According to the NIH, autoimmune dieseases will manifest various symptoms that are specific to the disease, but there are some that are common, such as:

• Dizzines
• Fatigue
• General ill-feeling
• Low-grade fever

Celiac disease is a genetic autoimmune disease in which gluten and other proteins (wheat, barley, and rye) damage the lining of the small intestines. There is no cure, and at this point can be treated only through strict dietary measures. Even trace amounts can cause continued damage to the gut, with or without symptoms. This drawing which I borrowed from the Celiac Disease Foundation shows the interior wall of the small intestine. It is lined with tiny hairlike villi which absorb the nutrients from food as it passes through the intestines. Celiac disease flattens these villi, making it more difficult for us to get the nutrients we need, and in turn-- causing a whole host of other problems.

According to an article in The North Jersey News:

"There are three necessary components to celiac... You need to carry the gene that predisposes you to the disease. You need exposure to the gluten, and you need a trigger mechanism. Right now we don’t really know what that trigger might be, but once it’s triggered into action, it doesn’t go away" (North Jersey News, Dec. 1, 2009).
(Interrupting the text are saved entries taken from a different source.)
include hu hd hy ht hl in
/-- `ȳ = 5·1`. [cite: CalegariDimitrovTang2025, §4.5, Lemma 4.5.10] -/
theorem coe_map_y : ((π y : SL(2, ZMod (2 ^ 3))) : Matrix (Fin 2) (Fin 2) (ZMod (2 ^ 3))) = !![5, 0; 0, 5] := by
  rw [hy, hd, hu, map_commutatorElement, map_commutatorElement, map_pow]
  exact coe_Y (π t) (π l) ht hl

include hu hb ht hl in
/-- `b̄ = 5·1`. [cite: CalegariDimitrovTang2025, §4.5, Lemma 4.5.10] -/
theorem coe_map_b : ((π b : SL(2, ZMod (2 ^ 3))) : Matrix (Fin 2) (Fin 2) (ZMod (2 ^ 3))) = !![5, 0; 0, 5] := by
  rw [hb, hu, map_commutatorElement, map_pow, map_pow]
  exact coe_B (π t) (π l) ht hl

include he₀ hf₀ hh₁ ht hl in
/-- `h̄₁ = 5·1`. [cite: CalegariDimitrovTang2025, §4.5, Lemma 4.5.10] -/
theorem coe_map_h₁ : ((π h₁ : SL(2, ZMod (2 ^ 3))) : Matrix (Fin 2) (Fin 2) (ZMod (2 ^ 3))) = !![5, 0; 0, 5] := by
  rw [hh₁, hf₀, e₀_eq he₀, show 2 ^ (3 - 1) = 4 by norm_num]
  simp only [map_mul, map_inv, map_pow]
  exact coe_H (π t) (π l) ht hl

include hcen hu hd hy ht hl in
/-- Commutators with `y` are central (`ȳ` is a central scalar). [cite: Beyl1986, Theorem (Schur multiplier of
SL(2,ℤ/m)), 2-primary part] -/
theorem comm_y_central (g h : E) : h * ⁅g, y⁆ = ⁅g, y⁆ * h :=
  comm_central_of_map_central hcen (fun g' ↦ scalar_comm (π y) (coe_map_y ht hl hu hd hy) g') g h

include hcen hu hb ht hl in
/-- Commutators with `b` are central. [cite: Beyl1986, Theorem (Schur multiplier of SL(2,ℤ/m)), 2-primary part] -/
theorem comm_b_central (g h : E) : h * ⁅g, b⁆ = ⁅g, b⁆ * h :=
  comm_central_of_map_central hcen (fun g' ↦ scalar_comm (π b) (coe_map_b ht hl hu hb) g') g h

/-- An element over `5·1 = 1 + 4·1` lies over the top layer. [cite: CalegariDimitrovTang2025, §4.5, Lemma 4.5.10] -/
theorem layer_of_coe_five {x : E} (hx : ((π x : SL(2, ZMod (2 ^ 3))) : Matrix (Fin 2) (Fin 2) (ZMod (2 ^ 3))) =
    !![5, 0; 0, 5]) :
    Matrix.SpecialLinearGroup.map (ZMod.castHom (pow_dvd_pow 2 (Nat.sub_le 3 1)) (ZMod (2 ^ (3 - 1)))) (π x) = 1 := by
  apply SL2TopLayer.map_castHom_eq_one_of_coe 2 3 (π x) (x00 := 1) (x01 := 0) (x10 := 0) (x11 := 1)
  rw [hx]; norm_num

include hcen hK2 he₀ hf₀ hh₁ ht hl hτ hu hb in
/-- `b² = 1`. [cite: Beyl1986, Theorem (Schur multiplier of SL(2,ℤ/m)), 2-primary part] -/
theorem b_sq : b * b = 1 :=
  sq_eq_one_of_layer hcen hK2 he₀ hf₀ hh₁ ht hl hτ (layer_of_coe_five (coe_map_b ht hl hu hb))

include hcen hK2 he₀ hf₀ hh₁ ht hl hτ hu hd hy in
/-- `y² = 1`. [cite: Beyl1986, Theorem (Schur multiplier of SL(2,ℤ/m)), 2-primary part] -/
theorem y_sq : y * y = 1 :=
  sq_eq_one_of_layer hcen hK2 he₀ hf₀ hh₁ ht hl hτ (layer_of_coe_five (coe_map_y ht hl hu hd hy))

include hcen hK2 he₀ hf₀ hh₁ ht hl hτ hu hb in
/-- **`c₀ = [e₀, u] = [t⁴, l²] = 1`**: `[(t²)², u] = t²[t²,u]t⁻² · [t²,u] = [t², b] b · b = [t, b]² b² = 1`.
[cite: Beyl1986, Theorem (Schur multiplier of SL(2,ℤ/m)), 2-primary part] -/
theorem comm_e₀_u : ⁅e₀, u⁆ = 1 := by
  have hbc := comm_b_central hcen ht hl hu hb
  have h1 : e₀ = t ^ 2 * t ^ 2 := by rw [e₀_eq he₀, ← pow_add]
  have h2 : t ^ 2 * ⁅t ^ 2, u⁆ * (t ^ 2)⁻¹ = ⁅t ^ 2, b⁆ * b := by rw [← hb, commutatorElement_def (t ^ 2) b]; group
  have h3 : ⁅t ^ 2, b⁆ = 1 := by
    rw [pow_two, comm_mul_left_of_central hbc, ← pow_two]
    exact hK2 _ (by
      rw [map_commutatorElement, commutatorElement_eq_one_iff_mul_comm]
      exact scalar_comm (π b) (coe_map_b ht hl hu hb) (π t))
  rw [h1, comm_mul_left, h2, h3, one_mul, ← hb]
  exact b_sq hcen hK2 he₀ hf₀ hh₁ ht hl hτ hu hb

include hcen hK2 ht hl hu hb in
/-- `[u, b] = 1`, hence `u b u⁻¹ = b`. [cite: Beyl1986, Theorem (Schur multiplier of SL(2,ℤ/m)), 2-primary
part] -/
theorem comm_u_b : ⁅u, b⁆ = 1 := by
  have hbc := comm_b_central hcen ht hl hu hb
  rw [hu, pow_two, comm_mul_left_of_central hbc, ← pow_two]
  exact hK2 _ (by
    rw [map_commutatorElement, commutatorElement_eq_one_iff_mul_comm]
    exact scalar_comm (π b) (coe_map_b ht hl hu hb) (π l))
The Celiac Disease Foundation states that "Celiac disease affects more people than all of these disorders combined" and that "97% of people with Celiac Disease go undiagnosed. Celiac Disease is one of the most common genetic conditions in the world. Celiac is a multi-symptom, multi-system disorder, activated by eating gluten - proteins found in wheat, rye and barley. Symptoms vary and are not always gastrointestinal." So just because you aren't having a stomach ache or some other digestive issue, does not necessarily mean you are free from having celiac, especially if you have a family history of digestive troubles.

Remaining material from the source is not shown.